# EXERCISE DESCRIPTION
Every entry should be returned exactly. Omit none of them.

=== Section Start ===

import Literature.MathematicalPhysics.QuantumFieldTheory.Balaban1983to89.B8Eq191FlatDirichletLipschitzExponent
import Literature.MathematicalPhysics.QuantumFieldTheory.Balaban1983to89.B8Eq191FlatDirichletForm
import Literature.MathematicalPhysics.QuantumFieldTheory.Balaban1983to89.B6Lemma21Arith

/-!
# `Balaban1983to89.B8Eq191FlatDirichletWall` — THE WALL PIECE of [Balaban1985RegularSpaces] (1.101) p. 93 at `U₀ = 1` for the flat Dirichlet multi-level
# matrix: pointwise exponential decay and a weighted row bound for the inverse of its principal submatrix on a site set whose towers have levels `≤ 1`
# ([Balaban1984PropagatorsII] p. 228 «the operators G(Ω) … with minor and obvious changes», (2.46) p. 231, Lemma 2.1 (2.61) p. 234, p. 233)

statement-level skeleton of published theorems with citation tags; proofs where landed; nothing here is a claim about the
Yang–Mills mass gap

`[Balaban1985RegularSpaces]` ("B8", CMP **99** (1985) 75–102) (1.101) p. 93 («G′ is a bounded operator from a space with the norm |·|₍₋₂₎ into a space with
the norm |·| for functions»), p. 98 (the cube family, collars `R₁M₁Lʲη`); `[Balaban1984PropagatorsI]` ("B5"… [B4] companion, CMP **95**) p. 36 (exponential
weights); `[Balaban1984PropagatorsII]` ("B6", CMP **96** (1984) 223–250) p. 228–229 (Green's functions `G(Ω)` with boundary conditions), (2.46) p. 231, Lemma 2.1
(2.60)–(2.61) p. 234, p. 233 («c₀(α) = Σ_{z∈ℤ} e^{−αδ₀|z|}»).  PDF held: `paper:balaban1985-cmp99-regular-spaces-gauge-fixing`.

CITATION HEADER (lean-in-tree rule).  Cell `pub-ymgap` (YM Track A, HUMAN RULING D-0062), DAG node N05 = [B8], seat `pub-ymgap-dag-n05-c` (g9; (R1′)-v2 HYBRID
route for the REAL-1 family (1.101) of `B8Prop6CubeMemberFlatScalar.prop6_cubeMember_flat_of_real`, file F3).  The hybrid route splits the consumer's Dirichlet
carrier `□₀` into region A (a Neumann box around `□₁` carrying levels `1 … n`, where p21's hypothesis-free chain gives (1.101): F1 `B8CubeMemberBoxDomains`,
F2 `B8CubeMemberBoxRows`) and region B = THE WALL: the level-0 collar `□₀ ∖ □₁` together with a strip of whole level-1 blocks of `□₁` — a site set on
which every tower has level `≤ 1`.  THIS FILE proves, for ANY such site set `W` (towers inside `W`, one level per site, levels `≤ 1`), that the inverse of
the principal submatrix `K|_W` decays exponentially in the `ℓ¹` distance at rate `δ′∕L` with prefactor `(Lη)²∕(a₀(1−θ))`, and is therefore bounded from the
`(−2)`-weighted sup norm to the sup norm by `L²c₀(δ′∕L)^d∕(a₀(1−θ))` — a constant of `d, L` only.  Mechanism: this base's g8 bricks 1–3
(`B8Eq191FlatDirichletLipschitzExponent.agmon_solve_flatDirichlet_of_lipschitz`, which is stated for an arbitrary site set) with the exponent
`ρ = (δ′∕L)|· − z|₁` (bond-Lipschitz with constant `δ′∕L ≤ δ′L^{−j}` precisely because `j ≤ 1`) and the source `δ_z`; at levels `≤ 1` the site weight is
`≥ a₀(Lη)⁻²`, so the weighted-`ℓ²` estimate yields the ENTRY bound with no local-regularity step (the step that is expensive at deep levels is done inside
region A by p21's chain).

WHAT THIS FILE PROVES (kernel-checked; theorems only; generic dimension `d ≥ 1`, `η ≠ 0`, `L ≥ 1`, restriction sets `Λs`, weights `a_j > 0` with normalised
weights `a′_j = a_jη²L^{2j}L^{−dj} ∈ [a₀, 8]`, `0 < a₀ ≤ 8`; brick 3's window `0 < δ′ ≤ 1`, `dδ′ ≤ 1`, `4dδ′² ≤ θa₀`, `2d²δ′² ≤ θ < 1`).
* §1 `l1dist_self`, `l1dist_nonneg`, `abs_l1dist_step_le` (the `ℓ¹` distance `B8Eq131Cubes.l1dist` is `1`-Lipschitz per bond).
* §2 `sum_exp_abs_Icc_le` (one coordinate against `c₀`), ★ `sum_exp_l1dist_le` (`Σ_{z∈S} e^{−c|x−z|₁} ≤ c₀(c)^d` for EVERY finite `S ⊂ ℤᵈ`, by factorisation
  over the coordinates of a box around `x` ⊇ `S` and `B6Lemma21Arith.summable_c0_term`), `one_le_c0`.
* §3 `siteWeight_ge`: brick 1's site weight is `≥ a₀(Lη)⁻²` on a site set whose towers have levels `≤ 1`.
* §4 ★★ `wall_green_decay`: `|(K|_W)⁻¹(x, z)| ≤ (Lη)²∕(a₀(1 − θ))·e^{−(δ′∕L)|x − z|₁}` for all `x, z ∈ W` (`K|_W` is a unit by n05-e's
  `B8Eq191FlatDirichletForm.isUnit_flatMatrix`; the column `(K|_W)⁻¹(·, z)` solves `Kg = δ_z` on `W`; Agmon with `ρ = (δ′∕L)|· − z|₁`).
* §5 ★★ `wall_rowBound`: `|Σ_{z∈W}(K|_W)⁻¹(x,z)u(z)| ≤ L²∕(a₀(1−θ))·c₀(δ′∕L)^d·N` whenever `|u| ≤ Nη⁻²` on `W` — the (1.101) function bound of the wall
  piece, uniform in `η`, the number of levels, the cube datum and the size of `W`.

HONEST SCOPE ∕ NOT CLAIMED.  A weighted-`ℓ²` Combes–Thomas∕Agmon estimate read entrywise at levels `≤ 1`; nothing at deep levels (there the entry bound would
lose the block volume `L^{dj}` — that regime is region A's).  The gradient member of (1.101) on the wall follows from the sup bound at levels `≤ 1` (a factor
`2L`, taken in the parametrix file); no Hölder∕Laplacian entry here.  The rate `δ′∕L` and the constant `c₀(δ′∕L)^d` are far from print's; only uniformity
matters for the consumer.  Count-neutral; N05 NOT discharged; one finite `T⁴` programme at fixed `ε`, Bałaban as printed; nothing continuum ∕ ℝ⁴ ∕ OS ∕
mass-gap ∕ Clay.  No `sorry`, no `def`, no `instance`, no `notation`.  Unit `pub-ymgap-dag-n05-c` (g9), 2026-08-27.

RELATED IN THE TREE, NOT DUPLICATED: `B8Eq191FlatDirichletLipschitzExponent.agmon_solve_flatDirichlet_of_lipschitz` ∕ `…Conjugation.*` ∕ `…Coercive.*` (USED BY
NAME), `B8Eq191FlatDirichletForm.isUnit_flatMatrix` (USED), `B6Lemma21Arith.summable_c0_term` + `B6.c0` (USED), `B6Lemma21OneScaleTorus.sum_exp_torusL1_le` (the
torus twin of §2), `B10Eq45LatticeSum.sum_exp_neg_l1dist_le` (`d = 3` with an explicit constant; here every `d` against `c₀`), `B8Eq191FlatDirichletCollarDecay`
∕ `…Counting` (g8's deep-level collar decay and counting — not needed on the wall).
-/
noncomputable section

=== Section End ===

# WRITTEN REPLY
import Literature.MathematicalPhysics.QuantumFieldTheory.Balaban1983to89.B8Eq191FlatDirichletLipschitzExponent
import Literature.MathematicalPhysics.QuantumFieldTheory.Balaban1983to89.B8Eq191FlatDirichletForm
import Literature.MathematicalPhysics.QuantumFieldTheory.Balaban1983to89.B6Lemma21Arith

/-!
# `Balaban1983to89.B8Eq191FlatDirichletWall` — THE WALL PIECE of [Balaban1985RegularSpaces] (1.101) p. 93 at `U₀ = 1` for the flat Dirichlet multi-level
# matrix: pointwise exponential decay and a weighted row bound for the inverse of its principal submatrix on a site set whose towers have levels `≤ 1`
# ([Balaban1984PropagatorsII] p. 228 «the operators G(Ω) … with minor and obvious changes», (2.46) p. 231, Lemma 2.1 (2.61) p. 234, p. 233)

statement-level skeleton of published theorems with citation tags; proofs where landed; nothing here is a claim about the
Yang–Mills mass gap

`[Balaban1985RegularSpaces]` ("B8", CMP **99** (1985) 75–102) (1.101) p. 93 («G′ is a bounded operator from a space with the norm |·|₍₋₂₎ into a space with
the norm |·| for functions»), p. 98 (the cube family, collars `R₁M₁Lʲη`); `[Balaban1984PropagatorsI]` ("B5"… [B4] companion, CMP **95**) p. 36 (exponential
weights); `[Balaban1984PropagatorsII]` ("B6", CMP **96** (1984) 223–250) p. 228–229 (Green's functions `G(Ω)` with boundary conditions), (2.46) p. 231, Lemma 2.1
(2.60)–(2.61) p. 234, p. 233 («c₀(α) = Σ_{z∈ℤ} e^{−αδ₀|z|}»).  PDF held: `paper:balaban1985-cmp99-regular-spaces-gauge-fixing`.

CITATION HEADER (lean-in-tree rule).  Cell `pub-ymgap` (YM Track A, HUMAN RULING D-0062), DAG node N05 = [B8], seat `pub-ymgap-dag-n05-c` (g9; (R1′)-v2 HYBRID
route for the REAL-1 family (1.101) of `B8Prop6CubeMemberFlatScalar.prop6_cubeMember_flat_of_real`, file F3).  The hybrid route splits the consumer's Dirichlet
carrier `□₀` into region A (a Neumann box around `□₁` carrying levels `1 … n`, where p21's hypothesis-free chain gives (1.101): F1 `B8CubeMemberBoxDomains`,
F2 `B8CubeMemberBoxRows`) and region B = THE WALL: the level-0 collar `□₀ ∖ □₁` together with a strip of whole level-1 blocks of `□₁` — a site set on
which every tower has level `≤ 1`.  THIS FILE proves, for ANY such site set `W` (towers inside `W`, one level per site, levels `≤ 1`), that the inverse of
the principal submatrix `K|_W` decays exponentially in the `ℓ¹` distance at rate `δ′∕L` with prefactor `(Lη)²∕(a₀(1−θ))`, and is therefore bounded from the
`(−2)`-weighted sup norm to the sup norm by `L²c₀(δ′∕L)^d∕(a₀(1−θ))` — a constant of `d, L` only.  Mechanism: this base's g8 bricks 1–3
(`B8Eq191FlatDirichletLipschitzExponent.agmon_solve_flatDirichlet_of_lipschitz`, which is stated for an arbitrary site set) with the exponent
`ρ = (δ′∕L)|· − z|₁` (bond-Lipschitz with constant `δ′∕L ≤ δ′L^{−j}` precisely because `j ≤ 1`) and the source `δ_z`; at levels `≤ 1` the site weight is
`≥ a₀(Lη)⁻²`, so the weighted-`ℓ²` estimate yields the ENTRY bound with no local-regularity step (the step that is expensive at deep levels is done inside
region A by p21's chain).

WHAT THIS FILE PROVES (kernel-checked; theorems only; generic dimension `d ≥ 1`, `η ≠ 0`, `L ≥ 1`, restriction sets `Λs`, weights `a_j > 0` with normalised
weights `a′_j = a_jη²L^{2j}L^{−dj} ∈ [a₀, 8]`, `0 < a₀ ≤ 8`; brick 3's window `0 < δ′ ≤ 1`, `dδ′ ≤ 1`, `4dδ′² ≤ θa₀`, `2d²δ′² ≤ θ < 1`).
* §1 `l1dist_self`, `l1dist_nonneg`, `abs_l1dist_step_le` (the `ℓ¹` distance `B8Eq131Cubes.l1dist` is `1`-Lipschitz per bond).
* §2 `sum_exp_abs_Icc_le` (one coordinate against `c₀`), ★ `sum_exp_l1dist_le` (`Σ_{z∈S} e^{−c|x−z|₁} ≤ c₀(c)^d` for EVERY finite `S ⊂ ℤᵈ`, by factorisation
  over the coordinates of a box around `x` ⊇ `S` and `B6Lemma21Arith.summable_c0_term`), `one_le_c0`.
* §3 `siteWeight_ge`: brick 1's site weight is `≥ a₀(Lη)⁻²` on a site set whose towers have levels `≤ 1`.
* §4 ★★ `wall_green_decay`: `|(K|_W)⁻¹(x, z)| ≤ (Lη)²∕(a₀(1 − θ))·e^{−(δ′∕L)|x − z|₁}` for all `x, z ∈ W` (`K|_W` is a unit by n05-e's
  `B8Eq191FlatDirichletForm.isUnit_flatMatrix`; the column `(K|_W)⁻¹(·, z)` solves `Kg = δ_z` on `W`; Agmon with `ρ = (δ′∕L)|· − z|₁`).
* §5 ★★ `wall_rowBound`: `|Σ_{z∈W}(K|_W)⁻¹(x,z)u(z)| ≤ L²∕(a₀(1−θ))·c₀(δ′∕L)^d·N` whenever `|u| ≤ Nη⁻²` on `W` — the (1.101) function bound of the wall
  piece, uniform in `η`, the number of levels, the cube datum and the size of `W`.

HONEST SCOPE ∕ NOT CLAIMED.  A weighted-`ℓ²` Combes–Thomas∕Agmon estimate read entrywise at levels `≤ 1`; nothing at deep levels (there the entry bound would
lose the block volume `L^{dj}` — that regime is region A's).  The gradient member of (1.101) on the wall follows from the sup bound at levels `≤ 1` (a factor
`2L`, taken in the parametrix file); no Hölder∕Laplacian entry here.  The rate `δ′∕L` and the constant `c₀(δ′∕L)^d` are far from print's; only uniformity
matters for the consumer.  Count-neutral; N05 NOT discharged; one finite `T⁴` programme at fixed `ε`, Bałaban as printed; nothing continuum ∕ ℝ⁴ ∕ OS ∕
mass-gap ∕ Clay.  No `sorry`, no `def`, no `instance`, no `notation`.  Unit `pub-ymgap-dag-n05-c` (g9), 2026-08-27.

RELATED IN THE TREE, NOT DUPLICATED: `B8Eq191FlatDirichletLipschitzExponent.agmon_solve_flatDirichlet_of_lipschitz` ∕ `…Conjugation.*` ∕ `…Coercive.*` (USED BY
NAME), `B8Eq191FlatDirichletForm.isUnit_flatMatrix` (USED), `B6Lemma21Arith.summable_c0_term` + `B6.c0` (USED), `B6Lemma21OneScaleTorus.sum_exp_torusL1_le` (the
torus twin of §2), `B10Eq45LatticeSum.sum_exp_neg_l1dist_le` (`d = 3` with an explicit constant; here every `d` against `c₀`), `B8Eq191FlatDirichletCollarDecay`
∕ `…Counting` (g8's deep-level collar decay and counting — not needed on the wall).
-/
noncomputable section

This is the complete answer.